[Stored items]
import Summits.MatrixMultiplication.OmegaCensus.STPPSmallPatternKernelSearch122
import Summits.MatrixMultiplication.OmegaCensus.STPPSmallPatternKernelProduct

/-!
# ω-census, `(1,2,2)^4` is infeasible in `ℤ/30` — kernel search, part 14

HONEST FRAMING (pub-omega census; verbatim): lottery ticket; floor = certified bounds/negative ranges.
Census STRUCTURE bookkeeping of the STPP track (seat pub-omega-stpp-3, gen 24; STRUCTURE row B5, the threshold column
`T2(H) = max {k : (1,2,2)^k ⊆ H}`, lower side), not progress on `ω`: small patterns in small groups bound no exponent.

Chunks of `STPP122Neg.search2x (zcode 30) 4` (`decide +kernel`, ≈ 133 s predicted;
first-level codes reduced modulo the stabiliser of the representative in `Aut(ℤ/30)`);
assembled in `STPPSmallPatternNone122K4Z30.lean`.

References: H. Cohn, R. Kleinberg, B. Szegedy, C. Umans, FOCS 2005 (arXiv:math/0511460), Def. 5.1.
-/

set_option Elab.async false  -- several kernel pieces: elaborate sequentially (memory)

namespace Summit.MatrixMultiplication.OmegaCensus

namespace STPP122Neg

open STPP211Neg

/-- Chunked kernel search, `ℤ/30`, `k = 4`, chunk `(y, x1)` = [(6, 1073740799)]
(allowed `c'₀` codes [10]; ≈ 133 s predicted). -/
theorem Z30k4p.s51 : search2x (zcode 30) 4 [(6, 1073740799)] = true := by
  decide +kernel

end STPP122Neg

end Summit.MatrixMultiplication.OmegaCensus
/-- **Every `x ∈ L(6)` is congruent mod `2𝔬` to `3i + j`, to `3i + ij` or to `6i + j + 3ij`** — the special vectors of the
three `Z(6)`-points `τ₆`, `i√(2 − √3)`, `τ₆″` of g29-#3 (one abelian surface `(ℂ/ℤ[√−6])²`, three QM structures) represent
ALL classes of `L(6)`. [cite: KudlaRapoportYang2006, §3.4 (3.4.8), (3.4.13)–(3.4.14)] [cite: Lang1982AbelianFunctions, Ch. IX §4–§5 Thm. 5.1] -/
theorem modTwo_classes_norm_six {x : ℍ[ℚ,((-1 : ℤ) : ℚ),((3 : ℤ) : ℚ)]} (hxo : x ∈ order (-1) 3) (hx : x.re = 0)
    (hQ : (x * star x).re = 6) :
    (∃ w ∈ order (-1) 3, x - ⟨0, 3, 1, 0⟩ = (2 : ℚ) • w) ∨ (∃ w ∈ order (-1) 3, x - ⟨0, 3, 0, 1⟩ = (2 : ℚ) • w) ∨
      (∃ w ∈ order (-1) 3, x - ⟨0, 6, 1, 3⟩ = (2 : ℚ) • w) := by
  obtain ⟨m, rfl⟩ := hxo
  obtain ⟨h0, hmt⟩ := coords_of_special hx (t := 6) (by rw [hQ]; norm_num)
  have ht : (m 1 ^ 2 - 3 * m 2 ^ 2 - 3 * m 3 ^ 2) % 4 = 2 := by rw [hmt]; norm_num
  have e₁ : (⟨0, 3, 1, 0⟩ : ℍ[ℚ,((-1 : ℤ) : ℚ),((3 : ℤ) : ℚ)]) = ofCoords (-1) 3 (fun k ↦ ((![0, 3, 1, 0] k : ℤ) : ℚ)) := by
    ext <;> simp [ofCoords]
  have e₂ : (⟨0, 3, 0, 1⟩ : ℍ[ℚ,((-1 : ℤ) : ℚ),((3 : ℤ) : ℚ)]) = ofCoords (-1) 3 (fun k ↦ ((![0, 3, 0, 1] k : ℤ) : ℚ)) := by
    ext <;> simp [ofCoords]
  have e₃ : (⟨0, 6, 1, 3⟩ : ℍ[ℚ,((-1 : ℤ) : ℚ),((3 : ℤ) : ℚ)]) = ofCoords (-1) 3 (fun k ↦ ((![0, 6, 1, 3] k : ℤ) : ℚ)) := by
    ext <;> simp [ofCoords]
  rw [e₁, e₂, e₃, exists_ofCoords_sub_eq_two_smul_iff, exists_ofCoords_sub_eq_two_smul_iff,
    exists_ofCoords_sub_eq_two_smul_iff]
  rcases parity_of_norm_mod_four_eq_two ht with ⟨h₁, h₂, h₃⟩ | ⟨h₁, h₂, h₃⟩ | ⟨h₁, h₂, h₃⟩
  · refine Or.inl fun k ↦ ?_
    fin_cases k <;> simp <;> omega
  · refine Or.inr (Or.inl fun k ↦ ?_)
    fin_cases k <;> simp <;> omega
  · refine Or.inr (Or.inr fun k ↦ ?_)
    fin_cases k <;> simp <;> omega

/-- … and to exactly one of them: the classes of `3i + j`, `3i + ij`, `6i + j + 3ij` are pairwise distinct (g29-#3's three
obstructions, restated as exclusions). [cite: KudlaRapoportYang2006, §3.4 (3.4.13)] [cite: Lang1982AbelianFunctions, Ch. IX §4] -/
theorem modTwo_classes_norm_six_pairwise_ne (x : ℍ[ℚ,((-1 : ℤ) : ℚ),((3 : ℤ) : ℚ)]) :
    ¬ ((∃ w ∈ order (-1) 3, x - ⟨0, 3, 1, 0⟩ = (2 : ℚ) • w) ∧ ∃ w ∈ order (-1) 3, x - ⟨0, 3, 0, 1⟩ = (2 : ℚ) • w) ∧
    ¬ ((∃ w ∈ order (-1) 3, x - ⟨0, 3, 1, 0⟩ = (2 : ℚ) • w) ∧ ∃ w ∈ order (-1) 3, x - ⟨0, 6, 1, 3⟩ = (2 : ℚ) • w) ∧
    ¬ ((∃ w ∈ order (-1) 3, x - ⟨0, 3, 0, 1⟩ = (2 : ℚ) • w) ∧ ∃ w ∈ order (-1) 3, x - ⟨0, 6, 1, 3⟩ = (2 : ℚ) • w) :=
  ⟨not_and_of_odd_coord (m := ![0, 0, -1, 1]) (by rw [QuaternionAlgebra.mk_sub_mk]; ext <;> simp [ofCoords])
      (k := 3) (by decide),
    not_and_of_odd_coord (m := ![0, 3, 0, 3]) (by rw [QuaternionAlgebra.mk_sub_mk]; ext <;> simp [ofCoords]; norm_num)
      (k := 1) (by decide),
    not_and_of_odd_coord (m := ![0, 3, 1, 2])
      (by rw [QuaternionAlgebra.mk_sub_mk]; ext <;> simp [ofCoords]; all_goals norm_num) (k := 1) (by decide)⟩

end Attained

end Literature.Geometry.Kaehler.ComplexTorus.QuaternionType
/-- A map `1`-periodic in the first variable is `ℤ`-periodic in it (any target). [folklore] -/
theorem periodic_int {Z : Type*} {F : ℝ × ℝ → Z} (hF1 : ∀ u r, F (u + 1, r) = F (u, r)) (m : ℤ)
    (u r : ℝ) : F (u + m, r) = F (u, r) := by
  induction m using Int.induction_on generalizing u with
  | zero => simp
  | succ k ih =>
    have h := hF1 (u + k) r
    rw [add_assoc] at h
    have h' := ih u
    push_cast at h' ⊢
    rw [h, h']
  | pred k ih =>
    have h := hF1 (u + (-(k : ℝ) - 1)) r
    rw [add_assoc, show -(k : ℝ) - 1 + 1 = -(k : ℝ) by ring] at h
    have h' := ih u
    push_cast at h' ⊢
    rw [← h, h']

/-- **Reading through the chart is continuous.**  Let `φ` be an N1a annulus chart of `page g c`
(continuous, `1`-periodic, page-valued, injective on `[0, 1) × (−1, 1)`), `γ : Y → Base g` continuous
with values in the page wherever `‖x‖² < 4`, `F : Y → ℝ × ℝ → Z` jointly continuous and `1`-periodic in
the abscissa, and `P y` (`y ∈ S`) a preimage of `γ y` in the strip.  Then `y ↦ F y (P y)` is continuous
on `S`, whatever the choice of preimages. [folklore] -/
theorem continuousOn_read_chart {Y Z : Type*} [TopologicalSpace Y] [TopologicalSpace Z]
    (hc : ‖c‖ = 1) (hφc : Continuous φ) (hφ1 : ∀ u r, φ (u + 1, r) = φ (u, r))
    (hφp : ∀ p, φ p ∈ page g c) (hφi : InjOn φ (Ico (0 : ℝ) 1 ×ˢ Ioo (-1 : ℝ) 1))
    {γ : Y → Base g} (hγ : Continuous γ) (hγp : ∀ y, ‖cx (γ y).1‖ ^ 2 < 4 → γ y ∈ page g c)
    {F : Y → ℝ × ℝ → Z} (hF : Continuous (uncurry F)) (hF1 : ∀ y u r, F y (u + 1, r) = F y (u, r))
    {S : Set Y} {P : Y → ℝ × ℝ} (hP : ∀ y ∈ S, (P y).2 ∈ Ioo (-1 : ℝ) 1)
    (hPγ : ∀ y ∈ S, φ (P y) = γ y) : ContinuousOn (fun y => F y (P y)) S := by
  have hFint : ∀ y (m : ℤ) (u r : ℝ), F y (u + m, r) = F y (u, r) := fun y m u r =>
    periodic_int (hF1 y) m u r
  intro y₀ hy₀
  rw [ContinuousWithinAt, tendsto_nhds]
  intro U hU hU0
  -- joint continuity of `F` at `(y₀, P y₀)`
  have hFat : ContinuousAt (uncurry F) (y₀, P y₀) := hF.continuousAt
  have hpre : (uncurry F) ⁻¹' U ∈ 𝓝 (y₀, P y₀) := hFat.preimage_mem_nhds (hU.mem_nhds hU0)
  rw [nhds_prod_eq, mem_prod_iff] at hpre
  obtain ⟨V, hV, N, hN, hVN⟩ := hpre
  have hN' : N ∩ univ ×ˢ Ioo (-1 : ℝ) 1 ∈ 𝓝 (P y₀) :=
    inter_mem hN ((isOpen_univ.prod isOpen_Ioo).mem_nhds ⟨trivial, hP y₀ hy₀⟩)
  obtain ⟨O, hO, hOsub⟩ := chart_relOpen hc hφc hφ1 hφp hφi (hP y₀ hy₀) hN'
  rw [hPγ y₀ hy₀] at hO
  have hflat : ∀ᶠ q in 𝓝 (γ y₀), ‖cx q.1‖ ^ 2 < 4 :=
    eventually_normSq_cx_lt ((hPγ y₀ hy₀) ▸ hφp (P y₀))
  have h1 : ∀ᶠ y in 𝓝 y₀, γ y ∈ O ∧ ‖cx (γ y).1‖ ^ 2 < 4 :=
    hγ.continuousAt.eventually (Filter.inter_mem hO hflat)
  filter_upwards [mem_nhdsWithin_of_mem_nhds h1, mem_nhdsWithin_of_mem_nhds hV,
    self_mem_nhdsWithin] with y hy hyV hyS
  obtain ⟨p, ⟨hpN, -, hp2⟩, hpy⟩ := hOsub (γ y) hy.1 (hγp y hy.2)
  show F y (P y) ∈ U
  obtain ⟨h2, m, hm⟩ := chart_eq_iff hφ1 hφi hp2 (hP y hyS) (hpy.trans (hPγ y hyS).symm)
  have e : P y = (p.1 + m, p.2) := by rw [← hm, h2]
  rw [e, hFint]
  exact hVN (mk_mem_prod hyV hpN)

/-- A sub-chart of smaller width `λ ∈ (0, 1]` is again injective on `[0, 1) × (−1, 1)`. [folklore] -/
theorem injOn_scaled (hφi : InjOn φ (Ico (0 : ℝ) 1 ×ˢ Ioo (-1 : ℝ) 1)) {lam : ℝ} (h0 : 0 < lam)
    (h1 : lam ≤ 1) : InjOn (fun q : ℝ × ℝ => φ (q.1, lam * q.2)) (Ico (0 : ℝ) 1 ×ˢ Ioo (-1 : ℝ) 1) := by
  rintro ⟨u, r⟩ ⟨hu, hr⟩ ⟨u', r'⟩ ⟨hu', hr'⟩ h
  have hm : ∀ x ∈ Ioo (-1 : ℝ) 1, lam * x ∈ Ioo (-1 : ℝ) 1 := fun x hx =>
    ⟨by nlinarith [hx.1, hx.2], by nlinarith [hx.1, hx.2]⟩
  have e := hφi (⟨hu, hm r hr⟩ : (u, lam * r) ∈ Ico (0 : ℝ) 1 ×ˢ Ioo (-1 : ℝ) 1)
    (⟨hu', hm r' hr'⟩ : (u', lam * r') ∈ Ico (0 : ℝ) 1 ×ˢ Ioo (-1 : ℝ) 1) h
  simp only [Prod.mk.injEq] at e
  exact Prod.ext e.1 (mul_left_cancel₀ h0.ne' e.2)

| PROMPT |
The line above containing "References: H. Cohn, R.", the line containing "QM structures) represent", and every line between them are to be transcribed exactly; no other line is wanted.

| OUTPUT OF THE TASK |
References: H. Cohn, R. Kleinberg, B. Szegedy, C. Umans, FOCS 2005 (arXiv:math/0511460), Def. 5.1.
-/

set_option Elab.async false  -- several kernel pieces: elaborate sequentially (memory)

namespace Summit.MatrixMultiplication.OmegaCensus

namespace STPP122Neg

open STPP211Neg

/-- Chunked kernel search, `ℤ/30`, `k = 4`, chunk `(y, x1)` = [(6, 1073740799)]
(allowed `c'₀` codes [10]; ≈ 133 s predicted). -/
theorem Z30k4p.s51 : search2x (zcode 30) 4 [(6, 1073740799)] = true := by
  decide +kernel

end STPP122Neg

end Summit.MatrixMultiplication.OmegaCensus
/-- **Every `x ∈ L(6)` is congruent mod `2𝔬` to `3i + j`, to `3i + ij` or to `6i + j + 3ij`** — the special vectors of the
three `Z(6)`-points `τ₆`, `i√(2 − √3)`, `τ₆″` of g29-#3 (one abelian surface `(ℂ/ℤ[√−6])²`, three QM structures) represent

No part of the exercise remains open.